import Summits.Ventures.LatticeQCDFlow.Scoring.SchwingerDysonOnePlaquette
import Literature.Analysis.FunctionSpaces.BesselIGeneratingFunction
import HarnessLib

/-!
# The one-plaquette expectations are Bessel ratios: `⟨cos θ⟩_β = I₁(β)/I₀(β)` (U(1)), `⟨cos α⟩_β = I₂(β)/I₁(β)` (SU(2))

HONEST FRAMING: exact (Metropolis-corrected) sampling algorithms for lattice gauge theory;
figures of merit are autocorrelation/cost numbers at stated couplings and volumes; no
continuum-physics claim.

Venture `LatticeQCDFlow` (cell pub-lqcd), sub-topic `Scoring`; FANOUT row 5 (`s0-sun-a`), GEN-7.
NEW WORK of the cell (placement rule): the identification — left open in
`Scoring/OnePlaquetteEnclosures.lean` ("the identification of the series with modified Bessel
functions" NOT typed) — of the one-plaquette objects of `Scoring/SchwingerDysonOnePlaquette.lean`
with the tree's modified Bessel functions `Literature.Analysis.FunctionSpaces.besselI`
(`I_n(x) = π⁻¹ ∫₀^π e^{x cos θ} cos(nθ) dθ`, DLMF 10.32.3; power series and generating function in
`Literature/Analysis/FunctionSpaces/BesselIGeneratingFunction.lean`):

* U(1): `onePlaquetteZ β = 2π I₀(β)`, `∫₀^{2π} cos θ e^{β cos θ} dθ = 2π I₁(β)`, hence
  **`onePlaquetteExpect_cos_eq_besselI_div`** `⟨cos θ⟩_β = I₁(β)/I₀(β)` for every real `β`;
* SU(2) (class angle `α`, reduced Haar weight `sin² α`, Wilson weight `e^{β cos α}`): one
  integration by parts each gives `β · Z₂(β) = π I₁(β)` (`d/dα[−sin α e^{β cos α}]
  = −cos α e^{β cos α} + β sin²α e^{β cos α}`) and `β · N₂(β) = π I₂(β)`
  (`d/dα[−sin α cos α e^{β cos α}] = −cos 2α e^{β cos α} + β cos α sin²α e^{β cos α}`), hence
  **`onePlaquetteExpectSU2_cos_eq_besselI_div`** `⟨cos α⟩_β = I₂(β)/I₁(β)` for every real `β`
  (at `β = 0` both sides are `0`: the left by `∫₀^π cos α sin²α dα = 0`, the right because
  `I₁(0) = 0` and `x / 0 = 0`).

These are the infinite-volume 2-d Wilson plaquettes of U(1) and SU(2) in the form the cell's
oracles print them (X01 / X02, `reference_table v0.3`: `I₁/I₀`, `I₂/I₁`); the kernel-checked
twelve-digit enclosures of the left-hand sides are `Scoring/OnePlaquetteEnclosures.lean`, and the
finite-torus formula whose `V → ∞` limit they are is `Scoring/U1TorusCharacterFormula.lean`.
NOT here: SU(3) (two-angle class integral; `Scoring/OnePlaquetteSU3*.lean`), the limit `V → ∞`.
-/

noncomputable section

open Real MeasureTheory intervalIntegral Literature.Analysis.FunctionSpaces

namespace Summit.Ventures.LatticeQCDFlow.Scoring

/-! ### U(1) -/

/-- `Z(β) = ∫₀^{2π} e^{β cos θ} dθ = 2π I₀(β)`. -/
theorem onePlaquetteZ_eq_besselI (β : ℝ) : onePlaquetteZ β = 2 * π * besselI 0 β := by
  rw [onePlaquetteZ, ← integral_exp_mul_cos_mul_cos 0 β]
  refine intervalIntegral.integral_congr fun θ _ => ?_
  simp

/-- `∫₀^{2π} cos θ e^{β cos θ} dθ = 2π I₁(β)`. -/
theorem integral_cos_mul_exp_mul_cos (β : ℝ) :
    ∫ θ in (0 : ℝ)..(2 * π), Real.cos θ * Real.exp (β * Real.cos θ) = 2 * π * besselI 1 β := by
  rw [← integral_exp_mul_cos_mul_cos 1 β]
  refine intervalIntegral.integral_congr fun θ _ => ?_
  simp [mul_comm]

/-- **The U(1) one-plaquette expectation is a Bessel ratio**: `⟨cos θ⟩_β = I₁(β)/I₀(β)` for every
real `β` (the infinite-volume 2-d U(1) Wilson plaquette, X01 / `reference_table`). -/
theorem onePlaquetteExpect_cos_eq_besselI_div (β : ℝ) :
    onePlaquetteExpect β Real.cos = besselI 1 β / besselI 0 β := by
  rw [onePlaquetteExpect, integral_cos_mul_exp_mul_cos, onePlaquetteZ_eq_besselI,
    mul_div_mul_left _ _ (by positivity : (2 * π : ℝ) ≠ 0)]

/-! ### SU(2) -/

/-- `∫₀^π e^{β cos α} cos(nα) dα = π I_n(β)` (the defining integral of the tree's `besselI`). -/
theorem integral_exp_mul_cos_mul_cos_nat_eq_pi_mul (n : ℕ) (β : ℝ) :
    ∫ α in (0 : ℝ)..π, Real.exp (β * Real.cos α) * Real.cos (n * α) = π * besselI n β := by
  rw [besselI, ← mul_assoc, mul_inv_cancel₀ Real.pi_ne_zero, one_mul]

/-- **`β · Z₂(β) = π I₁(β)`**: `∫₀^π (cos α − β sin² α) e^{β cos α} dα = 0` is one integration by
parts (`d/dα[sin α e^{β cos α}]`, `Scoring/SchwingerDysonOnePlaquette.lean`), and
`∫₀^π cos α e^{β cos α} dα = π I₁(β)`. -/
theorem beta_mul_onePlaquetteZSU2 (β : ℝ) : β * onePlaquetteZSU2 β = π * besselI 1 β := by
  have h0 : ∫ α in (0 : ℝ)..π, sdResidualDensity β α = 0 := by
    rw [integral_eq_sub_of_hasDerivAt (fun θ _ => hasDerivAt_sin_mul_exp_cos β θ)
      ((continuous_sdResidualDensity β).intervalIntegrable _ _)]
    simp [Real.sin_pi]
  have hc1 : Continuous fun α => Real.exp (β * Real.cos α) * Real.cos ((1 : ℕ) * α) := by fun_prop
  have hc2 : Continuous fun α => β * (Real.sin α ^ 2 * Real.exp (β * Real.cos α)) := by fun_prop
  have hsplit : (fun α => sdResidualDensity β α) = fun α =>
      Real.exp (β * Real.cos α) * Real.cos ((1 : ℕ) * α) -
        β * (Real.sin α ^ 2 * Real.exp (β * Real.cos α)) := by
    funext α
    rw [sdResidualDensity, Nat.cast_one, one_mul]
    ring
  rw [hsplit, intervalIntegral.integral_sub (hc1.intervalIntegrable _ _) (hc2.intervalIntegrable _ _),
    integral_exp_mul_cos_mul_cos_nat_eq_pi_mul, intervalIntegral.integral_const_mul] at h0
  rw [onePlaquetteZSU2]
  linarith

/-- `d/dα [sin α cos α · e^{β cos α}] = (cos² α − sin² α) e^{β cos α} − β cos α sin² α e^{β cos α}`. -/
theorem hasDerivAt_sin_mul_cos_mul_exp_cos (β α : ℝ) :
    HasDerivAt (fun x => Real.sin x * Real.cos x * Real.exp (β * Real.cos x))
      ((Real.cos α ^ 2 - Real.sin α ^ 2) * Real.exp (β * Real.cos α) -
        β * (Real.cos α * (Real.sin α ^ 2 * Real.exp (β * Real.cos α)))) α := by
  have h1 : HasDerivAt (fun x => β * Real.cos x) (β * (-Real.sin α)) α :=
    (Real.hasDerivAt_cos α).const_mul β
  have h2 : HasDerivAt (fun x => Real.exp (β * Real.cos x))
      (Real.exp (β * Real.cos α) * (β * (-Real.sin α))) α := h1.exp
  have h : HasDerivAt (fun x => Real.sin x * Real.cos x * Real.exp (β * Real.cos x))
      ((Real.cos α * Real.cos α + Real.sin α * -Real.sin α) * Real.exp (β * Real.cos α) +
        Real.sin α * Real.cos α * (Real.exp (β * Real.cos α) * (β * -Real.sin α))) α :=
    ((Real.hasDerivAt_sin α).mul (Real.hasDerivAt_cos α)).mul h2
  exact h.congr_deriv (by ring)

/-- `cos² α − sin² α = cos 2α`, so `∫₀^π (cos² α − sin² α) e^{β cos α} dα = π I₂(β)`. -/
theorem integral_cos_sq_sub_sin_sq_mul_exp (β : ℝ) :
    ∫ α in (0 : ℝ)..π, (Real.cos α ^ 2 - Real.sin α ^ 2) * Real.exp (β * Real.cos α) =
      π * besselI 2 β := by
  rw [← integral_exp_mul_cos_mul_cos_nat_eq_pi_mul 2 β]
  refine intervalIntegral.integral_congr fun α _ => ?_
  rw [show ((2 : ℕ) : ℝ) * α = 2 * α by push_cast; ring, Real.cos_two_mul, Real.sin_sq]
  ring

/-- **`β · N₂(β) = π I₂(β)`**: `β ∫₀^π cos α sin² α e^{β cos α} dα = ∫₀^π cos 2α e^{β cos α} dα`
(one integration by parts; the boundary term `[sin α cos α e^{β cos α}]₀^π` vanishes). -/
theorem beta_mul_integral_cos_sin_sq_exp (β : ℝ) :
    β * ∫ α in (0 : ℝ)..π, Real.cos α * (Real.sin α ^ 2 * Real.exp (β * Real.cos α)) =
      π * besselI 2 β := by
  have hc1 : Continuous fun α => (Real.cos α ^ 2 - Real.sin α ^ 2) * Real.exp (β * Real.cos α) := by
    fun_prop
  have hc2 : Continuous fun α => β * (Real.cos α * (Real.sin α ^ 2 * Real.exp (β * Real.cos α))) := by
    fun_prop
  have hparts := integral_eq_sub_of_hasDerivAt (a := 0) (b := π)
    (fun α _ => hasDerivAt_sin_mul_cos_mul_exp_cos β α) ((hc1.sub hc2).intervalIntegrable _ _)
  rw [intervalIntegral.integral_sub (hc1.intervalIntegrable _ _) (hc2.intervalIntegrable _ _),
    integral_cos_sq_sub_sin_sq_mul_exp, intervalIntegral.integral_const_mul] at hparts
  simp only [Real.sin_pi, Real.sin_zero, zero_mul, sub_self] at hparts
  linarith

/-- `I₁(0) = 0` (from `β Z₂(β) = π I₁(β)` at `β = 0`). -/
theorem besselI_one_zero : besselI 1 0 = 0 := by
  have h := beta_mul_onePlaquetteZSU2 0
  rw [zero_mul] at h
  exact (mul_eq_zero.mp h.symm).resolve_left Real.pi_ne_zero

/-- **The SU(2) one-plaquette expectation is a Bessel ratio**: `⟨cos α⟩_β = I₂(β)/I₁(β)` for every
real `β` (the infinite-volume 2-d SU(2) Wilson plaquette `⟨½ tr U_p⟩`, X02 / `reference_table`;
at `β = 0` both sides vanish, the right one by `I₁(0) = 0` and `x / 0 = 0`). -/
theorem onePlaquetteExpectSU2_cos_eq_besselI_div (β : ℝ) :
    onePlaquetteExpectSU2 β Real.cos = besselI 2 β / besselI 1 β := by
  rcases eq_or_ne β 0 with rfl | hβ
  · rw [besselI_one_zero, div_zero, onePlaquetteExpectSU2]
    simp only [zero_mul, Real.exp_zero, mul_one]
    rw [integral_cos_mul_sin_sq_zero_pi, zero_div]
  · rw [onePlaquetteExpectSU2, ← mul_div_mul_left _ (onePlaquetteZSU2 β) hβ,
      beta_mul_integral_cos_sin_sq_exp, beta_mul_onePlaquetteZSU2,
      mul_div_mul_left _ _ Real.pi_ne_zero]

end Summit.Ventures.LatticeQCDFlow.Scoring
*****
What you will do: Could you find each line in the entries that contains the string "intervalIntegrable" and copy it?

Answer for the task:
      ((continuous_sdResidualDensity β).intervalIntegrable _ _)]
  rw [hsplit, intervalIntegral.integral_sub (hc1.intervalIntegrable _ _) (hc2.intervalIntegrable _ _),
    (fun α _ => hasDerivAt_sin_mul_cos_mul_exp_cos β α) ((hc1.sub hc2).intervalIntegrable _ _)
  rw [intervalIntegral.integral_sub (hc1.intervalIntegrable _ _) (hc2.intervalIntegrable _ _),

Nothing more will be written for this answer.